-- Provided records follows --

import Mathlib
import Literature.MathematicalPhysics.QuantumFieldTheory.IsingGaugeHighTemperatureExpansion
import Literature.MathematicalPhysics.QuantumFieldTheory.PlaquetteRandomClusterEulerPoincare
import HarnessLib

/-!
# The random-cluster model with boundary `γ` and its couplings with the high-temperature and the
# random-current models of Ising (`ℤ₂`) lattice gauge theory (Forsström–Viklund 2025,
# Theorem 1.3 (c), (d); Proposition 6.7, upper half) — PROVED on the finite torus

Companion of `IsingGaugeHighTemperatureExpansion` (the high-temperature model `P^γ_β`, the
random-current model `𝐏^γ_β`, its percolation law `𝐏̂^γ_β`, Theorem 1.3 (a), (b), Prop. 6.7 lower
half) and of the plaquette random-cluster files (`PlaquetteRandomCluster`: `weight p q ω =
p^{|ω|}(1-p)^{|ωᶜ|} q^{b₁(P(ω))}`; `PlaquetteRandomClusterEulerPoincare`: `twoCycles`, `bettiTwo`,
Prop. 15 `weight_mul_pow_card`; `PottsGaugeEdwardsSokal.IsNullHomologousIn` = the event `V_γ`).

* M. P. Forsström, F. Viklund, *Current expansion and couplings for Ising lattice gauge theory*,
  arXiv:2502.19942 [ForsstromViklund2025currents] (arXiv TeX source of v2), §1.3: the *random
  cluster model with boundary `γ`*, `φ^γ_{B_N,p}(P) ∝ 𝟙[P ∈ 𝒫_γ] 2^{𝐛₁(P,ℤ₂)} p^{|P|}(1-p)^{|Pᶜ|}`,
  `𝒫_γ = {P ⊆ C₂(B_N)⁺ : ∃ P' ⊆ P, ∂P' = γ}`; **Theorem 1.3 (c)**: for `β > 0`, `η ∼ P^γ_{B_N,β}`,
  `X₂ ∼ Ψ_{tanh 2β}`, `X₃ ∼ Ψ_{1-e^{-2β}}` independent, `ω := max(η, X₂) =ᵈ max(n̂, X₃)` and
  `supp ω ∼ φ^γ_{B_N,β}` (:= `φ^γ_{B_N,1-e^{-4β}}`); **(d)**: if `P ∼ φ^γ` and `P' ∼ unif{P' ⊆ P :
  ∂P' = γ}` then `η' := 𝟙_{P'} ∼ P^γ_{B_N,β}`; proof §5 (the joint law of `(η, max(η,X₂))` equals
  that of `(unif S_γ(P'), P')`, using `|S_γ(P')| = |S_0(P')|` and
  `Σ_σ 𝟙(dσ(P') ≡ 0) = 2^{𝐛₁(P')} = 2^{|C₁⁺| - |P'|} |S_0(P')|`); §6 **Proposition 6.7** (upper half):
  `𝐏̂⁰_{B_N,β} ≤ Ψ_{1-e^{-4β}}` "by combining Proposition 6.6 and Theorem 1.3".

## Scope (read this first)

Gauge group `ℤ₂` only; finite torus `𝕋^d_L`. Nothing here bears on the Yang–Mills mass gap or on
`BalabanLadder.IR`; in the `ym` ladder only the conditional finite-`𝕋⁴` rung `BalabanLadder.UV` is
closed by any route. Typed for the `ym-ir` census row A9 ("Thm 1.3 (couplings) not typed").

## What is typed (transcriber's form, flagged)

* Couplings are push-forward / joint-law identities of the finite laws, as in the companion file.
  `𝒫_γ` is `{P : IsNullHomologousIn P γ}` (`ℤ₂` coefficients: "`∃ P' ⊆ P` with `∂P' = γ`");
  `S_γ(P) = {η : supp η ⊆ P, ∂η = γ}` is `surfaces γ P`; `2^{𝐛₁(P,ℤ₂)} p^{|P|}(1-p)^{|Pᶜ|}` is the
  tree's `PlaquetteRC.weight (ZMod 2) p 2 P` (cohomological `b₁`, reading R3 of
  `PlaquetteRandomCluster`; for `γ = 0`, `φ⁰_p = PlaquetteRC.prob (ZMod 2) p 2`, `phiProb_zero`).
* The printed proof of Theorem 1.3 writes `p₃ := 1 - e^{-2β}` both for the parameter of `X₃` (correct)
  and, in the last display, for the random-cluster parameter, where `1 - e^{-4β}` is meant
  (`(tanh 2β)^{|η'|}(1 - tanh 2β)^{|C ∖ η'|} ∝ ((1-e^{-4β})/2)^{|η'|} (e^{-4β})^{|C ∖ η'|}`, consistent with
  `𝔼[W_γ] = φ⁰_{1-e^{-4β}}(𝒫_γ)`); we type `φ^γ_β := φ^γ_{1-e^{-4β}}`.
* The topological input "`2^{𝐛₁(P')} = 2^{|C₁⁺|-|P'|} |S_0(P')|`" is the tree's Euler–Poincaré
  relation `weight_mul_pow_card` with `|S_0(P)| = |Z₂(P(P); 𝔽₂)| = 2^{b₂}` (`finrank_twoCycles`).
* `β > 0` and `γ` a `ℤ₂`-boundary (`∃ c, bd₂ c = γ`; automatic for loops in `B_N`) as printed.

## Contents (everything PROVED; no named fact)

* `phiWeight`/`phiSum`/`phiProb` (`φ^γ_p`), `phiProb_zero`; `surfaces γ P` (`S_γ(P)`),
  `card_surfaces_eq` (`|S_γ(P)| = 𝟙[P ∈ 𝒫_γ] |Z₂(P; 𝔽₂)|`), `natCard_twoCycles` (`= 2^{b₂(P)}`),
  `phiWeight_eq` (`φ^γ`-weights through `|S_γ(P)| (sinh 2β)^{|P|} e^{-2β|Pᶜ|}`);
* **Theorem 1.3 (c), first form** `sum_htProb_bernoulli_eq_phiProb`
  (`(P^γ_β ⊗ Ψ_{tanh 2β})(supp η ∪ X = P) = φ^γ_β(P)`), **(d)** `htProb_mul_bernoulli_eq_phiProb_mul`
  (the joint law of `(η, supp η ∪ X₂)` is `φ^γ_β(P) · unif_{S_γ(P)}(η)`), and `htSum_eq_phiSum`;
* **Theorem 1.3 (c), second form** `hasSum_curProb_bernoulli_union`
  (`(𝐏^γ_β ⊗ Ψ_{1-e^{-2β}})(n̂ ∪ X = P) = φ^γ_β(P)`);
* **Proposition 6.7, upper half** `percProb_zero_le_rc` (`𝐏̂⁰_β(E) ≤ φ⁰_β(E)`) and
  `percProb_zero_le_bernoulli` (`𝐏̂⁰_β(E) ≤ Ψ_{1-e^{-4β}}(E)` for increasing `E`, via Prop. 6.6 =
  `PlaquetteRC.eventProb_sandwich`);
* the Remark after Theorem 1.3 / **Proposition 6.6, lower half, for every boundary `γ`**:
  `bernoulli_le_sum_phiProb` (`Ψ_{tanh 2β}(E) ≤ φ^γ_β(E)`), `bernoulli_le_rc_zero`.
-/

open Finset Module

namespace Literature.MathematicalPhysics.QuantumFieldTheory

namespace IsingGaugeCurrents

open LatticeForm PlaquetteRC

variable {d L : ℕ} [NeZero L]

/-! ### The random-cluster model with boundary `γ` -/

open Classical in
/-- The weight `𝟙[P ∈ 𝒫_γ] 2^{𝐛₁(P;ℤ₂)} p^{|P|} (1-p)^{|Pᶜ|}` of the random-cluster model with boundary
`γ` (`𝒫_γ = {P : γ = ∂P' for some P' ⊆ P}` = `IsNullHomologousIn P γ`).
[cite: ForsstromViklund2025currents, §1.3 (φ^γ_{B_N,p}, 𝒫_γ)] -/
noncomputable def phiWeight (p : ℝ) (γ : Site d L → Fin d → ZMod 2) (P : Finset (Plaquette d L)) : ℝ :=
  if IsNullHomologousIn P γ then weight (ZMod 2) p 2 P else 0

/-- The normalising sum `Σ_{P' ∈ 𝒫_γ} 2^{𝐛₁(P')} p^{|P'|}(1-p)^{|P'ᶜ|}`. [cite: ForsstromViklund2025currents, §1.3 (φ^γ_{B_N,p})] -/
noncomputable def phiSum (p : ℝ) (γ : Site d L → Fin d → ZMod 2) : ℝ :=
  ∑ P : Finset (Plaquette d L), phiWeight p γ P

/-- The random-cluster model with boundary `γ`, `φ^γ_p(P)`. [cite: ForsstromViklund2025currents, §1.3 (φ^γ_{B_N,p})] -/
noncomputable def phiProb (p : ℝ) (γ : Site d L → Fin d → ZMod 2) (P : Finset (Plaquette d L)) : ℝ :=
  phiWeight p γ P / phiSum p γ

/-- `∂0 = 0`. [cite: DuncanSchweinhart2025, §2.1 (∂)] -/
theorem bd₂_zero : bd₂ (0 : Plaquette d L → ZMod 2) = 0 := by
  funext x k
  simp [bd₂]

-- Provided records concluded --
-- Provided records follows --

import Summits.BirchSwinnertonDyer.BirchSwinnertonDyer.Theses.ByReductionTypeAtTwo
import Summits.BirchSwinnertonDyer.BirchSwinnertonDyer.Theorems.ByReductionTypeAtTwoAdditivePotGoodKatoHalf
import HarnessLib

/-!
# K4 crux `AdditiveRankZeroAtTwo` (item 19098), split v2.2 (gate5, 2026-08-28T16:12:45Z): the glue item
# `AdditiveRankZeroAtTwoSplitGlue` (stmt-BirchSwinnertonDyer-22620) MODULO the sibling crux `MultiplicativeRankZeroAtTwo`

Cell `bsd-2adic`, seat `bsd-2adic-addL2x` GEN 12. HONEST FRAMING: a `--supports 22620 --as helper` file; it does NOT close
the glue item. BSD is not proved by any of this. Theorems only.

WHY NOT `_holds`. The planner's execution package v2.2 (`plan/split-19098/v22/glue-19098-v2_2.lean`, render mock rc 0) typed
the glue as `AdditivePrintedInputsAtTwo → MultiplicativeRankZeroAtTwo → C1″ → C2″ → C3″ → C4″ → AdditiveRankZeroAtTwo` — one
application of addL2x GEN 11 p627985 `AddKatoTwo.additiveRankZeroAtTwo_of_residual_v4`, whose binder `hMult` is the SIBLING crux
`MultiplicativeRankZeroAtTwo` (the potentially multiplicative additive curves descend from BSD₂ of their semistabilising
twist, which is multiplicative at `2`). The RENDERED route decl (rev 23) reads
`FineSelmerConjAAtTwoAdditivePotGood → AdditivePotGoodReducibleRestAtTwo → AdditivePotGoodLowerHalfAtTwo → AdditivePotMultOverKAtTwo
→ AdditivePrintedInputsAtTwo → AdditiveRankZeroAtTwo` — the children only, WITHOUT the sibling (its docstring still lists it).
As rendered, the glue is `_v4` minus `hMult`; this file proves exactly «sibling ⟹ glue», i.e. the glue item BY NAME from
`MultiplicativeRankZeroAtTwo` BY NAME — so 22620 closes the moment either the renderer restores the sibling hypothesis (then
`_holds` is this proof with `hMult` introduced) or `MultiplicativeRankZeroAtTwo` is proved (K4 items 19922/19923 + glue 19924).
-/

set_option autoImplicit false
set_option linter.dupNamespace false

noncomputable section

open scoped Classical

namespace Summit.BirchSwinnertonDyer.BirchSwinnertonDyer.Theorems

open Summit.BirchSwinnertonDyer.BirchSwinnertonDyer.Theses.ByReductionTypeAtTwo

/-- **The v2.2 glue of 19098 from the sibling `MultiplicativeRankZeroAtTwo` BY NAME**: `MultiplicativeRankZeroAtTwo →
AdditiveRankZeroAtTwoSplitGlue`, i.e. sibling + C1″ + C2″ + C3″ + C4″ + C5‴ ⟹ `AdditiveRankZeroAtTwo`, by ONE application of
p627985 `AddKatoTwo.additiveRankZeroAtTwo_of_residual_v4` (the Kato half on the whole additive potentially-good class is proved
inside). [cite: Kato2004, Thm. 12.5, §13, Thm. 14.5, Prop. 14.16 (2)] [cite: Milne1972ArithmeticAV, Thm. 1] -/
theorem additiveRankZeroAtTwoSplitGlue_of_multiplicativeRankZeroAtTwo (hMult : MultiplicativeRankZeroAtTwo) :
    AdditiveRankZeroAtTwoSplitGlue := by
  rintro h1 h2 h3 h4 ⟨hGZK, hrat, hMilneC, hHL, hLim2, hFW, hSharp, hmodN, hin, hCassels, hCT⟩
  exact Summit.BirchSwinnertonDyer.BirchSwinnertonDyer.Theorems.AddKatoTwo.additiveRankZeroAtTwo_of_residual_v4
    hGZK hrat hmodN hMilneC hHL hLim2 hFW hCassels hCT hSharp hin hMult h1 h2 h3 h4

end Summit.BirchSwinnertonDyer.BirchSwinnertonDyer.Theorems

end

-- Provided records concluded --

[Goal of the exercise]: Of all the entries above, retype exactly the lines from the line with "1.3 (c), first" to the line with "### The random-cluster", both included, and no others.

[Exercise result]:
* **Theorem 1.3 (c), first form** `sum_htProb_bernoulli_eq_phiProb`
  (`(P^γ_β ⊗ Ψ_{tanh 2β})(supp η ∪ X = P) = φ^γ_β(P)`), **(d)** `htProb_mul_bernoulli_eq_phiProb_mul`
  (the joint law of `(η, supp η ∪ X₂)` is `φ^γ_β(P) · unif_{S_γ(P)}(η)`), and `htSum_eq_phiSum`;
* **Theorem 1.3 (c), second form** `hasSum_curProb_bernoulli_union`
  (`(𝐏^γ_β ⊗ Ψ_{1-e^{-2β}})(n̂ ∪ X = P) = φ^γ_β(P)`);
* **Proposition 6.7, upper half** `percProb_zero_le_rc` (`𝐏̂⁰_β(E) ≤ φ⁰_β(E)`) and
  `percProb_zero_le_bernoulli` (`𝐏̂⁰_β(E) ≤ Ψ_{1-e^{-4β}}(E)` for increasing `E`, via Prop. 6.6 =
  `PlaquetteRC.eventProb_sandwich`);
* the Remark after Theorem 1.3 / **Proposition 6.6, lower half, for every boundary `γ`**:
  `bernoulli_le_sum_phiProb` (`Ψ_{tanh 2β}(E) ≤ φ^γ_β(E)`), `bernoulli_le_rc_zero`.
-/

open Finset Module

namespace Literature.MathematicalPhysics.QuantumFieldTheory

namespace IsingGaugeCurrents

open LatticeForm PlaquetteRC

variable {d L : ℕ} [NeZero L]

/-! ### The random-cluster model with boundary `γ` -/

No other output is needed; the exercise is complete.